The states need to get people back to work and their economies moving, or their resources and ability to help people will be severely impaired.

Join the discussion 2 Comments

  • Harley says:

    I am confident that many of the people in the Minnesota legislature didn’t sign up to help solve a severe financial crisis when they decided to seek office. Their previous plans to fund more programs, direct more money towards their friends in education, and explore some fun projects won’t be happening any time soon. They are about to begin their education of what a financial hurricane looks like and will struggle to come up with realistic ideas to lead us forward (“You don’t think raising income taxes now is a good idea?”)

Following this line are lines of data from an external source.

import Summits.ValiantsHypothesis.ValiantsHypothesis.Theorems.SymPencilPerFourHyperplanePencilRankOneA

/-!
# Route `SymPencil` — the one-row pencil core of hyperplane flow rigidity, III: `X₂ = 0` on the
# hyperplane, generic branch (tool file, `--supports` stmt-ValiantsHypothesis-5674; nothing here
# bears on `VP ≠ VNP`)

Stub S1c of cell `(12,4,2)` (memo `Cruxes/SdcSuperquadratic/CELL-TWELVE-FOUR.md` §5) is, after
`SymPencilPerFourHyperplanePencilRankOneB.exists_kernel_hyperplane_of_X₂_eq_zero`, the statement
PART X: the block-diagonal flow `per [𝟙; a + tX₀a; b + tX₁b; c + tX₂c] = per [𝟙; a; b; c]`
(`a, b ∈ K⁴`, `c ∈ ker μ`, `μ ≠ 0`) forces `X₂ = 0` on `ker μ`.  This file proves it on the GENERIC
branch: all `μ(e_i) ≠ 0` and `μ` not proportional to `(1,1,−1,−1)`, `(1,−1,1,−1)`, `(1,−1,−1,1)`
(`X₂_eq_zero_of_pencil_flow_generic`).  Steps (`S = X₀ + X₁`, `T(a,b,c) = per [𝟙; a; b; c]`):

* `S_single_offdiag_eq_zero`: (F1) at `a = b = e_i` reads `T(S e_i, e_i, c) = 0` on `ker μ`; with
  `μ(e_i) ≠ 0` this forces `S e_i ∈ K e_i` (`S` is diagonal, `S e_i = σ_i e_i`);
* `pairing`: (F1) at `(e_i, e_k)` plus `(e_k, e_i)` and the pairing relations
  `T(e₀,e₁,z) + T(e₂,e₃,z) = T(e₀,e₂,z) + T(e₁,e₃,z) = T(e₀,e₃,z) + T(e₁,e₂,z)` give two coefficient
  vectors `(σ₂−σ₁, σ₃−σ₀, σ₀−σ₃, σ₁−σ₂)`, `(σ₃−σ₁, σ₂−σ₀, σ₁−σ₃, σ₀−σ₂)` proportional to `μ`; off the
  three patterns this forces `σ₀ = σ₁ = σ₂ = σ₃ =: σ`, i.e. `X₁ = σ − X₀`;
* then (F1) symmetrised gives `X₂ = −σ` on `ker μ`, and `X₀³ = 0 = (σ − X₀)³`
  (`SymPencilPerFourHyperplanePencilOrders`) gives `σ = 0`.

Residual of PART X after this file: the three patterns above and the `μ` with a zero coordinate
(these contain the per₂ planes).  Elementary. [folklore]
-/

-- single-conjunct layout: Sub = Summit, duplicated namespace component intended
set_option linter.dupNamespace false

namespace Summit.ValiantsHypothesis.ValiantsHypothesis.Theorems.SymPencilPerFourHyperplanePencilSym

open Matrix
open Summit.ValiantsHypothesis.ValiantsHypothesis.Theorems.SymPencilPerFourInnerRankRows
  (permanent_of_rows)
open Summit.ValiantsHypothesis.ValiantsHypothesis.Theorems.SymPencilPerFourBoxInjective
  (apply_eq_dotProduct)
open Summit.ValiantsHypothesis.ValiantsHypothesis.Theorems.SymPencilPerFourHyperplanePencilOrders
open Summit.ValiantsHypothesis.ValiantsHypothesis.Theorems.SymPencilPerFourHyperplanePencilRankOneA
  (per_last_eq_dotProduct exists_coeff_of_vanish per_single_single apply_eq_sum_single)

variable {K : Type*} [Field K]

/-! ### Small evaluations -/

/-- `T(e_i, e_i, z) = 0`. [folklore] -/
theorem per_single_self (i : Fin 4) (z : Fin 4 → K) :
    (Matrix.of ![(fun _ => (1 : K)), Pi.single i 1, Pi.single i 1, z]).permanent = 0 := by
  fin_cases i <;> simp [permanent_of_rows]

/-- `T(a, b, z) = 0` for all `a, b` forces `z = 0`. [folklore] -/
theorem eq_zero_of_per_eq_zero₃ [CharZero K] (z : Fin 4 → K)
    (h : ∀ a b : Fin 4 → K, (Matrix.of ![(fun _ => (1 : K)), a, b, z]).permanent = 0) : z = 0 := by
  have e := fun i k : Fin 4 => h (Pi.single i 1) (Pi.single k 1)
  have h01 := e 0 1; have h02 := e 0 2; have h03 := e 0 3; have h12 := e 1 2
  simp [permanent_of_rows] at h01 h02 h03 h12
  have z1 : z 1 = 0 := by linear_combination (h02 + h03 - h01) / 2
  have z2 : z 2 = 0 := by linear_combination (h01 + h03 - h02) / 2
  have z3 : z 3 = 0 := by linear_combination (h01 + h02 - h03) / 2
  have z0 : z 0 = 0 := by linear_combination h12 - z3
  funext p; fin_cases p <;> assumption

/-- Additivity/homogeneity of `T(a, b, ·)` in the last row. [folklore] -/
theorem per_add_smul₃ (a b z c : Fin 4 → K) (s : K) :
    (Matrix.of ![(fun _ => (1 : K)), a, b, z + s • c]).permanent =
      (Matrix.of ![(fun _ => (1 : K)), a, b, z]).permanent +
        s * (Matrix.of ![(fun _ => (1 : K)), a, b, c]).permanent := by
  simp only [permanent_of_rows, Pi.add_apply, Pi.smul_apply, smul_eq_mul]; ring

/-- If `e₁(x) − x_i − x_q = 0` for all `q ≠ i` then `x_p = 0` for `p ≠ i`. [folklore] -/
theorem offdiag_eq_zero [CharZero K] (x : Fin 4 → K) (i : Fin 4)
    (hE : ∀ q, q ≠ i → x 0 + x 1 + x 2 + x 3 - x i - x q = 0) (p : Fin 4) (hp : p ≠ i) :
    x p = 0 := by
  set Y := x 0 + x 1 + x 2 + x 3 - x i with hY
  have hq : ∀ q, q ≠ i → x q = Y := fun q hq => by linear_combination -(hE q hq)
  have h1 : (Finset.univ.sum x : K) = x i + (Finset.univ.erase i).sum x :=
    (Finset.add_sum_erase _ _ (Finset.mem_univ i)).symm
  have h2 : (Finset.univ.erase i).sum x = (Finset.univ.erase i).sum (fun _ => Y) :=
    Finset.sum_congr rfl fun q hq' => hq q (Finset.ne_of_mem_erase hq')
  have h3 : (Finset.univ.erase i).sum (fun _ => Y) = 3 * Y := by
    rw [Finset.sum_const, Finset.card_erase_of_mem (Finset.mem_univ i), Finset.card_univ,
      Fintype.card_fin, nsmul_eq_mul]
    norm_num
  have h4 : (Finset.univ.sum x : K) = x 0 + x 1 + x 2 + x 3 := by
    rw [Fin.sum_univ_four]
  have hY0 : Y = 0 := by
    have : Y = 3 * Y := by linear_combination h4.symm.trans (h1.trans (by rw [h2, h3]))
    linear_combination -(this) / 2
  rw [hq p hp, hY0]

variable [CharZero K]

/-! ### `S = X₀ + X₁` is diagonal when all `μ(e_i) ≠ 0` -/

/-- **Diagonal columns**: (F1) at `a = b = e_i` gives `T(S e_i, e_i, c) = 0` on `ker μ`; if
`μ(e_i) ≠ 0` then `S e_i ∈ K e_i`. [folklore] -/
theorem S_single_offdiag_eq_zero (X₀ X₁ X₂ : (Fin 4 → K) →ₗ[K] (Fin 4 → K))
    (μ : (Fin 4 → K) →ₗ[K] K)
    (h : ∀ (a b c : Fin 4 → K) (t : K), μ c = 0 →
      (Matrix.of ![(fun _ => (1 : K)), a + t • X₀ a, b + t • X₁ b, c + t • X₂ c]).permanent =
        (Matrix.of ![(fun _ => (1 : K)), a, b, c]).permanent)
    (i : Fin 4) (hmi : μ (Pi.single i 1) ≠ 0) (p : Fin 4) (hp : p ≠ i) :
    (X₀ (Pi.single i 1) + X₁ (Pi.single i 1)) p = 0 := by
  set x := X₀ (Pi.single i 1) + X₁ (Pi.single i 1) with hx
  have hxc : ∀ c, μ c = 0 →
      (Matrix.of ![(fun _ => (1 : K)), x, Pi.single i 1, c]).permanent = 0 := fun c hc => by
    have h1 := (pencil_flow_orders X₀ X₁ X₂ μ h (Pi.single i 1) (Pi.single i 1) c hc).1
    rw [per_single_self, add_zero, per_swap₁₂ (Pi.single i 1), ← per_add₁] at h1
    exact h1
  obtain ⟨t, ht⟩ := exists_coeff_of_vanish μ
    (fun q => (Matrix.of ![(fun _ => (1 : K)), x, Pi.single i 1, Pi.single q 1]).permanent)
    fun c hc => by have h := hxc c hc; rw [per_last_eq_dotProduct] at h; exact h
  have hti : t = 0 := by
    have h := ht i
    rw [per_single_single, if_pos rfl] at h
    exact (mul_eq_zero.1 h.symm).resolve_right hmi
  have hE : ∀ q, q ≠ i → x 0 + x 1 + x 2 + x 3 - x i - x q = 0 := fun q hq => by
    have h := ht q
    rw [per_single_single, if_neg (Ne.symm hq), hti, zero_mul] at h
    exact h
  exact offdiag_eq_zero x i hE p hp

    I chuckled to see Walz raise the topic of possible staff cuts in his update. The small business owners and entrepreneurs in MN made those severe adjustments weeks ago, and government should have done the same. The University of MN is now several meetings into planning their budget action steps, with a hiring freeze to be discussed this week at the Regents meeting and voted on in June (their PPT slides are on the Regents web site). The top 200 officers of the University have agreed to forgo 5 days of pay, which works out to a 1.9% salary reduction. Same for the football coach and the basketball coach who agreed to the reduction. In comparison to the many blue collar workers in Minnesota who lost their jobs, the nominal financial sacrifice of University leadership should embarass them, as the storm about to hit them is much more than a 1.9% impact.

  • Patrick says:

    Most Minnesotans don’t acknowledge that Government can give NOTHING to anyone that it doesn’t first take from someone else. They’re all about to find out what happens when you impoverish the entire country, and there is no one who can pay increased taxes. Maybe we’ll get a spending decrease by necessity!